** Information given follows **

import Literature.NumberTheory.Sieve.LinearEquationsInPrimesLevelTwoInputs
import Literature.NumberTheory.Sieve.LinearEquationsInPrimesSharpUniform
import HarnessLib

/-!
# Linear equations in primes, level 2: the sharp estimate (12.6)₂ holds — `SharpTwo_holds`

Trunk T-SIEVE (`Literature/NumberTheory/Sieve`). This file DISCHARGES the named fact
`Literature.NumberTheory.Sieve.GreenTaoLevelTwo.SharpTwo` of
`LinearEquationsInPrimesLevelTwoInputs.lean` (B. Green, T. Tao, *Linear equations in primes*,
Ann. of Math. 171 (2010), display (12.6) at level `s = 2`: for some admissible cutoff `χ`
(`χ(x) = x` on `[0, ½]`, Lipschitz) and some `γ > 0`,
`‖Λ♯_{χ,N^γ,b,W} − 1‖_{U³[N]} = o(1)` uniformly in the `W`-trick range), as the `s = 2` instance
of the tree's theorem `GreenTao2010_sharpGoldstonYildirim_holds`
(`LinearEquationsInPrimesSharpUniform.lean`: (12.6) for every `s`, from Thm. D.3 with `a_i = 1`).
With it the level-2 assembly `GreenTao2010_mainTheorem_of_le_four_of_inputs` needs only
`HeisMetricExists`, `GITwo` and `MNTwo` (`GreenTao2010_mainTheorem_of_le_four_of_metric_of_GI_of_MN`,
`GreenTao2010_gowersUniformityAt_two_of_metric_of_GI_of_MN`).

## References

* B. Green, T. Tao, *Linear equations in primes*, Ann. of Math. (2) 171 (2010), 1753–1850:
  §12, (12.6); App. D, Thm. D.3 and "The correlation estimate for `Λ♯`" (p. 1834). [GreenTao2010]
-/

noncomputable section

namespace Literature.NumberTheory.Sieve

namespace GreenTaoLevelTwo

/-- **(12.6) at level 2 holds**: `SharpTwo` is the `s = 2` instance of
`GreenTao2010_sharpGoldstonYildirim_holds` (cutoff `x·β(x)`, `γ = 2^{-5}`).
[cite: GreenTao2010, §12 (12.6) and App. D, p. 1834] -/
theorem SharpTwo_holds : SharpTwo :=
  GreenTao2010_sharpGoldstonYildirim_holds 2 (by norm_num)

end GreenTaoLevelTwo

open GreenTaoLevelTwo in
/-- **Level 2 of Thm. 7.2 from an explicit metric and the two deep inputs**: with (12.6)₂ proved, a
compatible box-comparable metric + `GI(2)` + `MN(2)` on the Heisenberg class give
`GreenTao2010_gowersUniformityAt 2`. [cite: GreenTao2010, Thm. 7.2 (proof, §12) and (12.6)] -/
theorem GreenTao2010_gowersUniformityAt_two_of_metric_of_GI_of_MN (hD : HeisMetricExists)
    (hGI : GITwo) (hMN : MNTwo) : GreenTao2010_gowersUniformityAt 2 := by
  obtain ⟨d, h, hc⟩ := hD
  exact gowersUniformityAt_two_of (heisGood_with d h) (hGI d h hc) (hMN d h hc) SharpTwo_holds

open GreenTaoLevelTwo in
/-- **The level-2 rung from an explicit metric and the two deep inputs**: with (12.6)₂ proved, a
compatible box-comparable metric + `GI(2)` + `MN(2)` on the Heisenberg class give the Main Theorem
of Green–Tao 2010 for every finite-complexity system of `t ≤ 4` forms.
[cite: GreenTao2010, Thm. 7.2, Main Theorem and (12.6)] -/
theorem GreenTao2010_mainTheorem_of_le_four_of_metric_of_GI_of_MN (hD : HeisMetricExists)
    (hGI : GITwo) (hMN : MNTwo) : MainTheoremLeFour :=
  GreenTao2010_mainTheorem_of_le_four_of_inputs hD hGI hMN SharpTwo_holds

end Literature.NumberTheory.Sieve

end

** End of Information given **

What the exercise asks: Search the listing above for the string "HeisMetricExists". Copy every line that contains it.

Completed task:
`HeisMetricExists`, `GITwo` and `MNTwo` (`GreenTao2010_mainTheorem_of_le_four_of_metric_of_GI_of_MN`,
theorem GreenTao2010_gowersUniformityAt_two_of_metric_of_GI_of_MN (hD : HeisMetricExists)
theorem GreenTao2010_mainTheorem_of_le_four_of_metric_of_GI_of_MN (hD : HeisMetricExists)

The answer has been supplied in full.